For some, body image disturbance is the initial issue. Persistent dissatisfaction, distorted perception of size or shape, or placing excessive value on appearance can trigger unhealthy eating behaviors that eventually develop into a diagnosable eating disorder. This is supported by longitudinal studies showing that body dissatisfaction in adolescence increases the risk of developing an eating disorder later (Stice & Shaw, 2002).

For others, the eating disorder develops first, and body image disturbance follows. For example, someone might start restricting food for reasons unrelated to body image (e.g., a desire for control, stress relief, or athletic performance). Still, over time, the physical and psychological effects of restriction (combined with constant attention to weight and shape) can distort how they see and evaluate their body.

Most often, once both are present, they reinforce each other. The eating disorder behaviors (like restriction, body checking, or binge/purge cycles) keep attention locked on the body, while the distorted perceptions and overvaluation of appearance fuel the behaviors, making each harder to treat without also addressing the other (Fairburn, Cooper, & Shafran, 2003).

How Distorted Body Image Can Reinforce an Eating Disorder

Body image disturbance isn’t just something that happens alongside an eating disorder — it can actually help keep the disorder going.

Even when an individual begins treatment and changes their eating habits, a distorted view of their body or an extreme focus on appearance can continue to fuel unhealthy behaviors.
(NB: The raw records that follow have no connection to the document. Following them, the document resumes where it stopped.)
import Literature.AlgebraicGeometry.Kawanoue2007.IdealisticFiltrationSaturation
import Literature.AlgebraicGeometry.Kawanoue2007.IdealisticFiltrationLocalization
import Literature.AlgebraicGeometry.Kawanoue2007.NonsingularityPrinciple
import Literature.AlgebraicGeometry.Resolution.DiffIdealLocalizationGeneral
import HarnessLib

/-!
# Kawanoue 2007, Part I, Prop. 2.4.2.1 (2): 𝔇-saturation is compatible with localization — PROVED

H. Kawanoue, *Toward resolution of singularities over a field of positive characteristic. Part I. Foundation; the
language of the idealistic filtration*, Publ. RIMS **43** (2007) 819–909 (= arXiv:math/0607009) [Kawanoue2007], §2.4.2
«Compatibility», **Proposition 2.4.2.1 (2)** and its proof (held arXiv text `lit read paper:arxiv-math-0607009`, chunk
p0073 L1–L24, re-read before typing). Sequel of `IdealisticFiltrationLocalization.lean` (Def. 2.4.1.1 `map` /
`atPrime`, restriction `comap`, Prop. 2.4.2.1 (1) `map_generate`) and `IdealisticFiltrationSaturation.lean` (Def. 2.1.2.1
`IsDSaturated`, `DSat`). PROOF file: theorems only, no definitions, no named facts. Campaign `res-hironaka` (D-0089),
rung LIT-6; it supplies the sentence every Part II statement uses silently — «by compatibility of localization with
𝔇-saturation (cf. 2.4.2 in Part I), the localization `𝕀_P` is also 𝔇-saturated for any closed point `P`»
(Kawanoue–Matsuki 2010, arXiv:math/0612008 chunk p0041 L25) — so that the LOCAL facts of Part I
(`NonsingularityPrinciple.lean`, filtrations over `R_P`) apply to the localizations `𝕀.atPrime 𝔫` of the GLOBAL
filtrations of Part II (`KawanoueMatsuki2010/InvariantsAtClosedPoint.lean`). Nothing of Hironaka's 2017 manuscript is
referred to or asserted.

## What is proved (faithfulness notes)

* **Prop. 2.4.2.1 (2), localization half** (p0073 L1–L3): «(Compatibility with 𝔇-saturation) Let `𝕀 ⊂ R × ℝ` be an
  idealistic filtration. Then we have `𝔇(𝕀)_S = 𝔇(𝕀_S)`» = `DSat_map_eq_of_isLocalization` (any localization
  `B = S⁻¹A` of a finitely generated algebra `A` over a field `k`, differential operators over `k`; in print `R` is the
  coordinate ring of an affine open of a nonsingular `W` over `k`, p0072 L3 — regularity is not used), with the two
  halves of the printed proof as separate theorems: «`𝔇(𝕀_S) ∩ {R × ℝ}` is … 𝔇-saturated by Lemma 1.1.2.1 (4)»
  (restriction of operators; any base ring, any localization) = `IsDSaturated.comap_of_isLocalization`, and «`𝔇(𝕀)_S`
  is 𝔇-saturated … by Lemma 1.1.2.1 (7) `Diff^t_{R_S}({𝔇(𝕀)_a}_S) = {Diff^t_R(𝔇(𝕀)_a)}_S`» = `IsDSaturated.map_of_isLocalization`
  — Lemma 1.1.2.1 (7) being the tree's `Resolution.map_diffIdeal_eq_of_isLocalization` (EGA IV₄ 16.8.6, PROVED in
  `Resolution/DiffIdealLocalizationGeneral.lean` for finite-type algebras over a field), and Lemma 1.1.2.1 (4) the tree's
  `Resolution.diffOpLocalize` (extension of an operator to `S⁻¹A`, EGA IV₄ (16.8.1)). `IsDSaturated` is rephrased
  levelwise through the tree's `Resolution.diffIdeal` (`isDSaturated_iff_diffIdeal_le`). The `𝔇_E` (logarithmic) and
  completion clauses of (2) and all of (3) (ℜ-saturation, r.f.g. type) are NOT treated here.
* **Consequence (KM 2010, p0041 L25 / Thm. A.1.1.1 proof Step 1, chunk p0057 L13–L17)**: for a 𝔇-saturated `𝕀` over
  the coordinate ring, `𝕀_P` is 𝔇-saturated (`IsDSaturated.atPrime`), hence Part I's Thm. 4.2.1.1 (1) (𝔇-saturated
  form, the FACT `Kawanoue2007_thm_4_2_1_1_generate`) yields «`𝕀_P = G_{R_P}(ℍ)` for any LGS `ℍ` of `𝕀_P`» with
  `μ_ℋ(𝕀_P) = ∞` — the PROVED edge `Kawanoue2007_thm_4_2_1_1_generate.atPrime_eq_generate_of_isLGS` (from the fact;
  no new fact).

## References

* H. Kawanoue, Publ. RIMS 43 (2007) 819–909 = arXiv:math/0607009: Prop. 2.4.2.1 (2) and proof; Lemma 1.1.2.1 (4)(7);
  Def. 2.1.2.1; Thm. 4.2.1.1 (1). [Kawanoue2007]
* H. Kawanoue, K. Matsuki, Publ. RIMS 46 (2010) = arXiv:math/0612008: Ch. 3 setting p0041 L25; Thm. A.1.1.1, proof
  Step 1. [KawanoueMatsuki2010]
* A. Grothendieck, J. Dieudonné, ÉGA IV₄ (16.8.1), Prop. 16.8.6 (the tree's `diffOpLocalize`,
  `map_diffIdeal_eq_of_isLocalization`). [EGAIV4]
-/

noncomputable section

namespace Literature.AlgebraicGeometry.Kawanoue2007

namespace IdealisticFiltration

open Literature.AlgebraicGeometry.Resolution

/-! ## `IsDSaturated` levelwise through `Diff^{≤ t}(𝕀_a)` -/

section DiffIdeal

variable {R : Type*} [CommRing R] (k : Type*) [CommRing k] [Algebra k R]

/-- 𝔇-saturation, levelwise: `Diff^{≤ t}_{R/k}(𝕀_a) ⊂ 𝕀_{a−t}` for all `t`, `a` (the tree's `Resolution.diffIdeal` is the
ideal generated by the values of the operators of order `≤ t`). [cite: Kawanoue2007, Def. 2.1.2.1] -/
theorem isDSaturated_iff_diffIdeal_le (𝕀 : IdealisticFiltration R) :
    IsDSaturated k 𝕀 ↔ ∀ (t : ℕ) (a : ℝ), diffIdeal k t (𝕀.level a) ≤ 𝕀.level (a - t) := by
  simp only [isDSaturated_iff, diffIdeal_le_iff]
  exact ⟨fun h t a D hD f hf => h t D hD a f hf, fun h t D hD a f hf => h t a D hD f hf⟩

/-- Restriction is monotone: `𝕁 ⊂ 𝕁' ⇒ 𝕁 ∩ (R × ℝ) ⊂ 𝕁' ∩ (R × ℝ)`. [cite: Kawanoue2007, Prop. 2.4.2.1 (2), proof] -/
theorem Incl.comap {S : Type*} [CommRing S] (φ : R →+* S) {𝕁 𝕁' : IdealisticFiltration S} (h : Incl 𝕁 𝕁') :
    Incl (𝕁.comap φ) (𝕁'.comap φ) :=
  fun a => Ideal.comap_mono (h a)

end DiffIdeal

/-! ## The restriction `𝕁 ∩ (R × ℝ)` of a 𝔇-saturated filtration over `S⁻¹A` is 𝔇-saturated (any base ring) -/

section Comap

variable (R₀ : Type*) {A B : Type*} [CommRing R₀] [CommRing A] [CommRing B] [Algebra R₀ A] [Algebra R₀ B]
  [Algebra A B] [IsScalarTower R₀ A B] (S : Submonoid A) [IsLocalization S B]

include S in
/-- **«`𝔇(𝕀_S) ∩ {R × ℝ}` is … 𝔇-saturated by Lemma 1.1.2.1 (4)»** (p0073 L9): the restriction to `A` of a 𝔇-saturated
filtration over a localization `S⁻¹A` is 𝔇-saturated — an operator `D` of order `≤ t` on `A` extends to `S⁻¹A` with the
same order bound (the tree's `Resolution.diffOpLocalize`, EGA IV₄ (16.8.1)), and `D̃(f/1) = D(f)/1`. Any base ring `R₀`,
any multiplicative set `S`. [cite: Kawanoue2007, Prop. 2.4.2.1 (2), proof; EGAIV4, (16.8.1)] -/
theorem IsDSaturated.comap_of_isLocalization {𝕁 : IdealisticFiltration B} (h𝕁 : IsDSaturated R₀ 𝕁) :
    IsDSaturated R₀ (𝕁.comap (algebraMap A B)) := by
  intro t D hD a f hf
  rw [mem_level_comap_iff] at hf ⊢
  have hext := isDiffOpLE_diffOpLocalize R₀ B S (hD.isDiffOpOver_comp (B := B))
  have h := h𝕁 t _ hext a _ hf
  rw [diffOpLocalize_algebraMap] at h
  simpa using h

include S in
/-- Hence `𝔇(𝕀)_S ⊂ 𝔇(𝕀_S)` («Firstly …», p0073 L8–L11): `𝔇(𝕀) ⊂ 𝔇(𝕀_S) ∩ {R × ℝ}` by minimality, then extend.
[cite: Kawanoue2007, Prop. 2.4.2.1 (2), proof] -/
theorem DSat_map_incl_of_isLocalization (𝕀 : IdealisticFiltration A) :
    Incl ((DSat R₀ 𝕀).map (algebraMap A B)) (DSat R₀ (𝕀.map (algebraMap A B))) := by
  rw [map_incl_iff_incl_comap]
  exact DSat_incl R₀ ((incl_comap_map _ 𝕀).trans (Incl.comap _ (incl_DSat R₀ _)))
    ((isDSaturated_DSat R₀ _).comap_of_isLocalization R₀ S)

end Comap

/-! ## The localization of a 𝔇-saturated filtration is 𝔇-saturated (finite type over a field); Prop. 2.4.2.1 (2) -/

section Map

variable (k : Type*) {A B : Type*} [Field k] [CommRing A] [CommRing B] [Algebra k A] [Algebra k B]
  [Algebra A B] [IsScalarTower k A B] (S : Submonoid A) [IsLocalization S B]

include S in
/-- **«`𝔇(𝕀)_S` is 𝔇-saturated»** (p0073 L12–L18): for `d ∈ Diff^t_{R_S}`,
`d(f) ∈ Diff^t_{R_S}({𝕀_a}_S) = {Diff^t_R(𝕀_a)}_S ⊂ {𝕀_{a−t}}_S` «by Lemma 1.1.2.1 (7)» — here the tree's
`Resolution.map_diffIdeal_eq_of_isLocalization` (`Diff^{≤ t}(I)·S⁻¹A = Diff^{≤ t}(I·S⁻¹A)`, EGA IV₄ 16.8.6, for `A` of
finite type over the field `k`). So: the localization `𝕀.map (A → S⁻¹A)` of a 𝔇-saturated `𝕀` is 𝔇-saturated.
[cite: Kawanoue2007, Prop. 2.4.2.1 (2), proof; EGAIV4, Prop. 16.8.6] -/
theorem IsDSaturated.map_of_isLocalization [Algebra.FiniteType k A] {𝕀 : IdealisticFiltration A}
    (h𝕀 : IsDSaturated k 𝕀) : IsDSaturated k (𝕀.map (algebraMap A B)) := by
  rw [isDSaturated_iff_diffIdeal_le] at h𝕀 ⊢
  intro t a
  rw [level_map, level_map, ← map_diffIdeal_eq_of_isLocalization k B S t (𝕀.level a)]
  exact Ideal.map_mono (h𝕀 t a)

include S in
/-- **Prop. 2.4.2.1 (2), localization half: `𝔇(𝕀)_S = 𝔇(𝕀_S)`** — «(Compatibility with 𝔇-saturation) Let
`𝕀 ⊂ R × ℝ` be an idealistic filtration. Then we have `𝔇(𝕀)_S = 𝔇(𝕀_S)`» — for every localization `S⁻¹A` of a
finitely generated algebra `A` over a field `k` (operators over `k`). (`⊂` = `DSat_map_incl_of_isLocalization`, any base;
`⊃` by minimality of `𝔇(𝕀_S)`, since `𝔇(𝕀)_S` is 𝔇-saturated and contains `𝕀_S`.) The `𝔇_E`- and completion
clauses are not treated. [cite: Kawanoue2007, Prop. 2.4.2.1 (2)] -/
theorem DSat_map_eq_of_isLocalization [Algebra.FiniteType k A] (𝕀 : IdealisticFiltration A) :
    (DSat k 𝕀).map (algebraMap A B) = DSat k (𝕀.map (algebraMap A B)) :=
  Incl.antisymm (DSat_map_incl_of_isLocalization k S 𝕀)
    (DSat_incl k (Incl.map _ (incl_DSat k 𝕀)) ((isDSaturated_DSat k 𝕀).map_of_isLocalization k S))

/-- **«the localization `𝕀_P` is also 𝔇-saturated for any closed point `P`»** (Kawanoue–Matsuki 2010, Ch. 3 setting,
«by compatibility of localization with 𝔇-saturation (cf. 2.4.2 in Part I)») — for every prime `P` of a finitely
generated algebra over a field. [cite: Kawanoue2007, Prop. 2.4.2.1 (2); KawanoueMatsuki2010, §3 (setting)] -/
theorem IsDSaturated.atPrime [Algebra.FiniteType k A] {𝕀 : IdealisticFiltration A} (h𝕀 : IsDSaturated k 𝕀)
    (P : Ideal A) [P.IsPrime] : IsDSaturated k (𝕀.atPrime P) :=
  h𝕀.map_of_isLocalization k P.primeCompl

/-- Prop. 2.4.2.1 (2) at a prime: `𝔇(𝕀)_P = 𝔇(𝕀_P)`. [cite: Kawanoue2007, Prop. 2.4.2.1 (2)] -/
theorem DSat_atPrime [Algebra.FiniteType k A] (𝕀 : IdealisticFiltration A) (P : Ideal A) [P.IsPrime] :
    (DSat k 𝕀).atPrime P = DSat k (𝕀.atPrime P) :=
  DSat_map_eq_of_isLocalization k P.primeCompl 𝕀

end Map

end IdealisticFiltration

/-! ## Consequence: Part I's Thm. 4.2.1.1 (1) applies to the localizations of a 𝔇-saturated filtration -/

section NonsingularityAtPrime

open IsLocalRing
open scoped ENNReal

universe u

/-- **KM 2010, Thm. A.1.1.1, proof Step 1 from Part I** (chunk p0057 L13–L17: «we claim `𝕀_P = G_{R_P}(ℍ)` for any LGS
`ℍ` of `𝕀_P` … we can use the same argument as presented in the proof of the nonsingularity principle formulated in
Chapter 4 of Part I»): under the FACT `Kawanoue2007_thm_4_2_1_1_generate` (Part I Thm. 4.2.1.1 (1), 𝔇-saturated form,
local), for a 𝔇-saturated filtration `𝕀` over a smooth finitely generated `k`-domain `A` (`k` algebraically closed,
`ExpChar k p`), a maximal ideal `𝔫`, and a finite leading generator system `(h, e)` of `𝕀_𝔫 = 𝕀.atPrime 𝔫` with
`μ_ℋ(𝕀_𝔫) = ∞`: `𝕀_𝔫 = G({(h_l, p^{e_l})})`. The localization `𝕀_𝔫` is 𝔇-saturated by Prop. 2.4.2.1 (2)
(`IsDSaturated.atPrime`, proved above) and an LGS belongs to the class of Rem. 3.1.3.3 (2) (`IsLGS.isWeakLGS`).
[cite: KawanoueMatsuki2010, Thm. A.1.1.1, proof Step 1; Kawanoue2007, Thm. 4.2.1.1 (1), Rem. 4.2.1.2 (4), Prop. 2.4.2.1 (2)] -/
theorem Kawanoue2007_thm_4_2_1_1_generate.atPrime_eq_generate_of_isLGS
    (H : Kawanoue2007_thm_4_2_1_1_generate.{u})
    (p : ℕ) (k : Type u) [Field k] [IsAlgClosed k] [ExpChar k p]
    (A : Type u) [CommRing A] [IsDomain A] [Algebra k A] [Algebra.FiniteType k A] [Algebra.Smooth k A]
    (𝕀 : IdealisticFiltration A) (hD : IdealisticFiltration.IsDSaturated k 𝕀)
    (𝔫 : Ideal A) [𝔫.IsMaximal] {ι : Type} [Finite ι] (h : ι → Localization.AtPrime 𝔫) (e : ι → ℕ)
    (hH : IsLGS p (𝕀.atPrime 𝔫) h e) (hμ : muTilde (𝕀.atPrime 𝔫) h = ⊤) :
    𝕀.atPrime 𝔫 = IdealisticFiltration.generate (Set.range fun l => (h l, ((p ^ e l : ℕ) : ℝ))) :=
  H p k A 𝔫 (𝕀.atPrime 𝔫) (hD.atPrime k 𝔫) h e hH.isWeakLGS hμ

end NonsingularityAtPrime

end Literature.AlgebraicGeometry.Kawanoue2007

end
For example, if a person still believes they are “too big” despite being medically underweight or normal weight, they may return to restrictive dieting or over‑exercise to “fix” what they see. This is what researchers mean when they call body image disturbance a maintaining mechanism — it reinforces the thoughts, feelings, and behaviors that drive the eating disorder (Fairburn, Cooper, & Shafran, 2003).

Studies show that individuals with persistent body image disturbance are more likely to relapse after eating disorder treatment and often have more severe symptoms overall. In other words, if the distorted perception and over‑critical self‑evaluation aren’t addressed directly, the eating disorder has a stronger hold and is harder to fully recover from (Cash & Deagle, 1997).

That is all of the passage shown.